■ **ABOUT THIS TASK**:
When you reach the line containing "theorem amTerm_sq_le (hε", stop after it; until then, copy each line of the listing exactly, starting with the first.

■ **MATERIAL FOR THE TASK**:
========================================
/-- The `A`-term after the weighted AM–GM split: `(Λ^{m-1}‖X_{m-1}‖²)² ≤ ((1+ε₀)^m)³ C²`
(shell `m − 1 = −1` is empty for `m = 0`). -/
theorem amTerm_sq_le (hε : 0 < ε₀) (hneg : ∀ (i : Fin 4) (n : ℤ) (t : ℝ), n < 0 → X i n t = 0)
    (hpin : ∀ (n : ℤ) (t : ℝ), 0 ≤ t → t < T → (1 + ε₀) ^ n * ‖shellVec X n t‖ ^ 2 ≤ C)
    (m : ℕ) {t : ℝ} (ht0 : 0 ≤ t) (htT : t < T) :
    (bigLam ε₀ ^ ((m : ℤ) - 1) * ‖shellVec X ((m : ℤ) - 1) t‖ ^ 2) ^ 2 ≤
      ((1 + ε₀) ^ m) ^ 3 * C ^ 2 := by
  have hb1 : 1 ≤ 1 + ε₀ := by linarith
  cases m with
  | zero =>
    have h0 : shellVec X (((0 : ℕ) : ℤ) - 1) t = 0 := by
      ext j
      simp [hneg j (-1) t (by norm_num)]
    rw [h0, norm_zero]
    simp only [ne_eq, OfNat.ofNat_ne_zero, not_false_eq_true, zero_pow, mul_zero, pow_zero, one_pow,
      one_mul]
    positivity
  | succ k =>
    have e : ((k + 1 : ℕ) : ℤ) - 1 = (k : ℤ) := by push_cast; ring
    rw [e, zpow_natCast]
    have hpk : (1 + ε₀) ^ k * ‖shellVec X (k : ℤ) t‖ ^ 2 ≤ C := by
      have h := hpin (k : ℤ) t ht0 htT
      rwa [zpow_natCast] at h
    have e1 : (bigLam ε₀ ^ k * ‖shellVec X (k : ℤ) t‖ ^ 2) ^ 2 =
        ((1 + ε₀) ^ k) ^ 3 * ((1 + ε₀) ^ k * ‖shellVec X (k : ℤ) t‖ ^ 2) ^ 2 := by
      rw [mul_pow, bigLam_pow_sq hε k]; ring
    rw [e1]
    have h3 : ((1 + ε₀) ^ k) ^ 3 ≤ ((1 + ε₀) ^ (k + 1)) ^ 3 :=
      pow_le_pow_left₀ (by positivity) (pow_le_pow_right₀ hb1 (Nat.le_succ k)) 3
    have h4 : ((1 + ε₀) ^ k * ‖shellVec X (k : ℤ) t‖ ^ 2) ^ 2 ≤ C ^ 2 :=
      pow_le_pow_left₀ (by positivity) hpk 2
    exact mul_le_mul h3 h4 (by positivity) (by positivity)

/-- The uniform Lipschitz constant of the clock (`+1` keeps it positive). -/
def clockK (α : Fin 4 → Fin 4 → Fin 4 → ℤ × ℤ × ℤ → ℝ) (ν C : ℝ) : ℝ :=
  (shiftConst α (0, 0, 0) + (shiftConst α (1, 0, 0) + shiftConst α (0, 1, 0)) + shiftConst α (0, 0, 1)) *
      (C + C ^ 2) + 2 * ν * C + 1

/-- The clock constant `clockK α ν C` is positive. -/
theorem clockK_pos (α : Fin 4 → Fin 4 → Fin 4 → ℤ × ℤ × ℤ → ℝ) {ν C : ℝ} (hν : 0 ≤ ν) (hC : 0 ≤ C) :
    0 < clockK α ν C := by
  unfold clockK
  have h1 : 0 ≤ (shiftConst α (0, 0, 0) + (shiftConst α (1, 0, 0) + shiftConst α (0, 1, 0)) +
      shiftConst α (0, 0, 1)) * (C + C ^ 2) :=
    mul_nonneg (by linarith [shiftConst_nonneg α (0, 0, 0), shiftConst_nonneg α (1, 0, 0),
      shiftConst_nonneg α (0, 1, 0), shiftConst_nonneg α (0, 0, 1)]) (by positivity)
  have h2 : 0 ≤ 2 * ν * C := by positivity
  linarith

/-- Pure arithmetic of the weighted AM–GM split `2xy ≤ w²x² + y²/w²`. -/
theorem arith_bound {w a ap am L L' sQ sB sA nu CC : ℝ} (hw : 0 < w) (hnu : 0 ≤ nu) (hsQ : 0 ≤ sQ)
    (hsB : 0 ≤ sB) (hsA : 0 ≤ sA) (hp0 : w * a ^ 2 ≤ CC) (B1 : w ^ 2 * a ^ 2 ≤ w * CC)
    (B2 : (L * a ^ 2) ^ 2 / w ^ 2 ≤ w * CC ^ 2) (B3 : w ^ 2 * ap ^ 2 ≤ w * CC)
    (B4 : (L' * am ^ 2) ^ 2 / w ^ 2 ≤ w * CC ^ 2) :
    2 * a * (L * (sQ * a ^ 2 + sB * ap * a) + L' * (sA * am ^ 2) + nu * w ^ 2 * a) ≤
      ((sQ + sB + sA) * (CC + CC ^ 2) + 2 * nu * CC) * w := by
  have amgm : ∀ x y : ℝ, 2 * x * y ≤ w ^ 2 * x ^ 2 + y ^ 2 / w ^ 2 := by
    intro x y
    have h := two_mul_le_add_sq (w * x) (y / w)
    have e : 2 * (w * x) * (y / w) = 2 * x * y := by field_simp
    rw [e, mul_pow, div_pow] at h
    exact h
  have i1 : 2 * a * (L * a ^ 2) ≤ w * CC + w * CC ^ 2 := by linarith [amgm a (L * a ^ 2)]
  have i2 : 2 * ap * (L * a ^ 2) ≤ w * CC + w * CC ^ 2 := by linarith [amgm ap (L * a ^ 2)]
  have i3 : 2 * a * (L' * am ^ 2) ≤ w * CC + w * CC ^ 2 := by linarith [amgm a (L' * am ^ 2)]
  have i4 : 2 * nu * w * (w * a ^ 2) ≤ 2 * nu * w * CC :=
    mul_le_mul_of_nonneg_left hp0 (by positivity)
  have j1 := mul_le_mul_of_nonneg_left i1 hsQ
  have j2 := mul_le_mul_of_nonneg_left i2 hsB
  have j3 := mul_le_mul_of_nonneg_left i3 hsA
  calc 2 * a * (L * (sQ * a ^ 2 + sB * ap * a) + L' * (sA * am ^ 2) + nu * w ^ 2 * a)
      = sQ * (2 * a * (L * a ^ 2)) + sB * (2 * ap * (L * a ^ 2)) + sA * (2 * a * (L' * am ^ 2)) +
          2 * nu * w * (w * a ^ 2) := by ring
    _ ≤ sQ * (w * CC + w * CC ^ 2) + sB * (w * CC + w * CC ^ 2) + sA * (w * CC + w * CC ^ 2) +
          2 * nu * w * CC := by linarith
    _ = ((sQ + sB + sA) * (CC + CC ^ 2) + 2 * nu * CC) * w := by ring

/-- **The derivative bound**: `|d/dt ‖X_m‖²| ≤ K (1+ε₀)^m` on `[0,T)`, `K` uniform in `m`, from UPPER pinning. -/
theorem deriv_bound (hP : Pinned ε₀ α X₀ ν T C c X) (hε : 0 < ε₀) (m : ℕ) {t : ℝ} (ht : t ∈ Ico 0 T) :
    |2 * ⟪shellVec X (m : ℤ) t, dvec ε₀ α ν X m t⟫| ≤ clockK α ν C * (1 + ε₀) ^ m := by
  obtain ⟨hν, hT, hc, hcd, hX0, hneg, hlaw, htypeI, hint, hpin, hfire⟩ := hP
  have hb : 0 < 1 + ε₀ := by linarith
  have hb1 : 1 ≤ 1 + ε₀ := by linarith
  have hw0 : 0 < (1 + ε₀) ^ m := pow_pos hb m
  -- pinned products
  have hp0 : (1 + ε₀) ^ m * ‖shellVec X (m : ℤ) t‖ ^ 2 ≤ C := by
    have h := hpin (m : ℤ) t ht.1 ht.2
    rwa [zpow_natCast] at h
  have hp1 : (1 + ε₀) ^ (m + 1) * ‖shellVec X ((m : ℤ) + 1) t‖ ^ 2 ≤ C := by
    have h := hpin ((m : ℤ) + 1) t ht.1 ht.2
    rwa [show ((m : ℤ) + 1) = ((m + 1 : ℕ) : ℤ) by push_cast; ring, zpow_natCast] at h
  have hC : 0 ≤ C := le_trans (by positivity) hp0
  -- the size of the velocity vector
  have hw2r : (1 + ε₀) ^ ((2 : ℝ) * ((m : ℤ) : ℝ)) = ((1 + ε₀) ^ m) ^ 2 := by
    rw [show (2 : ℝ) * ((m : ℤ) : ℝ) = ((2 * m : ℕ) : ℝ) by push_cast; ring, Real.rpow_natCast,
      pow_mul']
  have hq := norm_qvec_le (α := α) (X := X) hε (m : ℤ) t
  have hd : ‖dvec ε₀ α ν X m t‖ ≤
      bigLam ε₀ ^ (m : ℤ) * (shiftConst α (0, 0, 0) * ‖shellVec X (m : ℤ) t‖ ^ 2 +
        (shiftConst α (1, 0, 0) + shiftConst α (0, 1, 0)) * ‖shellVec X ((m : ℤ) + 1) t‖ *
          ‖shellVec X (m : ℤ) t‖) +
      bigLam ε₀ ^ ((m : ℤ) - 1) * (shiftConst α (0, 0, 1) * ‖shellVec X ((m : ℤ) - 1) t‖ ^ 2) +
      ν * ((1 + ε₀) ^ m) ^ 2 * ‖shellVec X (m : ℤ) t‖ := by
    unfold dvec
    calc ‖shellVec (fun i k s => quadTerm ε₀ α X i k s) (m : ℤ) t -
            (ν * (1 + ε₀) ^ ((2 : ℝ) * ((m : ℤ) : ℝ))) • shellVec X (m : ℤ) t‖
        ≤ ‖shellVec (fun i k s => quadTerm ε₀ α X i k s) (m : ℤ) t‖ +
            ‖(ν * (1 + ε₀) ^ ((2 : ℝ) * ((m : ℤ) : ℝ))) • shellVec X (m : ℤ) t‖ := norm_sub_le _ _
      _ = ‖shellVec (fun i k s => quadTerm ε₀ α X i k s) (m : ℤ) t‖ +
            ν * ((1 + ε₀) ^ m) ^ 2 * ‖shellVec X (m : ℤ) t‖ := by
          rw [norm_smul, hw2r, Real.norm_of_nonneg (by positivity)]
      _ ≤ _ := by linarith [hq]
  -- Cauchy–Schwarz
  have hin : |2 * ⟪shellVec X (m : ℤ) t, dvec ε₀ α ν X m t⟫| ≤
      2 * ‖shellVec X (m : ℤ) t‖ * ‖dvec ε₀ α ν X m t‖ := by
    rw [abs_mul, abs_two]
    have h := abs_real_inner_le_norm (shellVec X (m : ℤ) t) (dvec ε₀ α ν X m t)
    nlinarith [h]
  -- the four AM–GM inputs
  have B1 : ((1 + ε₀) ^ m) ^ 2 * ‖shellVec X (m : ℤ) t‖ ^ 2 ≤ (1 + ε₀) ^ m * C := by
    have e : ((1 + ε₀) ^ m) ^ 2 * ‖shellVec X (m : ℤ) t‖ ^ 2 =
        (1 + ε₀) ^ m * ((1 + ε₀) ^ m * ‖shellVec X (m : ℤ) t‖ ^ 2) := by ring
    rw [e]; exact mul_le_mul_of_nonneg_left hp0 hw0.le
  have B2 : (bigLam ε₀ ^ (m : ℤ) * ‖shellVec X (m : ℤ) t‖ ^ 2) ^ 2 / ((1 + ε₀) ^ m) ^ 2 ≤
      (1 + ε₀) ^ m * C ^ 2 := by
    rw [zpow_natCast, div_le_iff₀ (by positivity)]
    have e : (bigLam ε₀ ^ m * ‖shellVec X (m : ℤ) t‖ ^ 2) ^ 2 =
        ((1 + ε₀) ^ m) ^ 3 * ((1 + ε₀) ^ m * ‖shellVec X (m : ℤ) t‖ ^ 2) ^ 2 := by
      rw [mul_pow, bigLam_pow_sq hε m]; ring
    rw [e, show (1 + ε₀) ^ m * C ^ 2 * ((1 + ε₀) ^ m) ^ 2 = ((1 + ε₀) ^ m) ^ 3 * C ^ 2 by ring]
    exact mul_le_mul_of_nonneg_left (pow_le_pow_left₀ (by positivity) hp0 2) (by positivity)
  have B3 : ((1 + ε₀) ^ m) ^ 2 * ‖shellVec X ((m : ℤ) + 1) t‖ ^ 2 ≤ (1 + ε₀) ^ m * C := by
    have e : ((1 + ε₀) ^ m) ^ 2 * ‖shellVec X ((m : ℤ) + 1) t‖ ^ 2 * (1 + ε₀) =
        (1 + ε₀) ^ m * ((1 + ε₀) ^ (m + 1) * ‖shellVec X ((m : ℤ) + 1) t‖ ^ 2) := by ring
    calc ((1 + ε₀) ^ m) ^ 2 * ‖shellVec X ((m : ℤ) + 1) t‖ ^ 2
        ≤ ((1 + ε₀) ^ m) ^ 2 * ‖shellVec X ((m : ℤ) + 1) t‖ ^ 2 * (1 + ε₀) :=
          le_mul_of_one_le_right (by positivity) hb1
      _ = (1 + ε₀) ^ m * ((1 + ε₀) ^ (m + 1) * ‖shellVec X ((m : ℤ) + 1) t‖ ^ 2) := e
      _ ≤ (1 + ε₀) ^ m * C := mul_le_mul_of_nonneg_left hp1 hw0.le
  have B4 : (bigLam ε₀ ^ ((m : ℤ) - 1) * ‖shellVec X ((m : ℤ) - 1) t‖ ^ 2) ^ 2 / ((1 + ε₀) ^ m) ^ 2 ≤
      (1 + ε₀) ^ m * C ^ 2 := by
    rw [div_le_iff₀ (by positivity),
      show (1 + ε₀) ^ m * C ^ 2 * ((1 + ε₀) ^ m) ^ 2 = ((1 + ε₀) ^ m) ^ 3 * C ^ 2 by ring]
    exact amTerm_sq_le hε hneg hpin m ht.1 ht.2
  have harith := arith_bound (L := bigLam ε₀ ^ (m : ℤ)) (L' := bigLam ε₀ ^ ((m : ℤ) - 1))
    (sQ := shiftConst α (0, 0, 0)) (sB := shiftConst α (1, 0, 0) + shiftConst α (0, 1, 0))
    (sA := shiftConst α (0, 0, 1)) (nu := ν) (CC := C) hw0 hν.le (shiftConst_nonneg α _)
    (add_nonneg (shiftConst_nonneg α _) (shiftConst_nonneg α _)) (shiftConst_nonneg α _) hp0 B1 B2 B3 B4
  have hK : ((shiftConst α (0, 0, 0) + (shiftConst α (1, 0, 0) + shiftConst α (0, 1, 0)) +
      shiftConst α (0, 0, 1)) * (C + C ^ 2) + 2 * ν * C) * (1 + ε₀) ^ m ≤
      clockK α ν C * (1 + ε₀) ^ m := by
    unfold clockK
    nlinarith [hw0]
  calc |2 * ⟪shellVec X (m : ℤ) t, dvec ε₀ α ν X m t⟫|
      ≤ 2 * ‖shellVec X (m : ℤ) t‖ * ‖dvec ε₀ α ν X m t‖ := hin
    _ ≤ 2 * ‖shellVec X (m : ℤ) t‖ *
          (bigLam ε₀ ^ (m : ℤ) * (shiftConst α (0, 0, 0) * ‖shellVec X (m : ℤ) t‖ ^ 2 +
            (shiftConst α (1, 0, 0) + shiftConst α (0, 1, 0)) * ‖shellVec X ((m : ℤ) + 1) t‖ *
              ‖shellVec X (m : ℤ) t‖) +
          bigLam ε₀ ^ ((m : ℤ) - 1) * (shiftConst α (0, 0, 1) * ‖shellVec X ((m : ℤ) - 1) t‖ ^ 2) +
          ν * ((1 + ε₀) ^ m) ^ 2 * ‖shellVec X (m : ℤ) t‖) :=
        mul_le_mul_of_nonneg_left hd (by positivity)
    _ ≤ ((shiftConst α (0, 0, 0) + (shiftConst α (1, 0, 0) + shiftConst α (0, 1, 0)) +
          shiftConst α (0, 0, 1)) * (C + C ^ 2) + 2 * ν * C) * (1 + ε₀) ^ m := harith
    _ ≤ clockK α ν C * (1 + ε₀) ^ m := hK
========================================
■ **EXERCISE ANSWER**:
/-- The `A`-term after the weighted AM–GM split: `(Λ^{m-1}‖X_{m-1}‖²)² ≤ ((1+ε₀)^m)³ C²`
(shell `m − 1 = −1` is empty for `m = 0`). -/
theorem amTerm_sq_le (hε : 0 < ε₀) (hneg : ∀ (i : Fin 4) (n : ℤ) (t : ℝ), n < 0 → X i n t = 0)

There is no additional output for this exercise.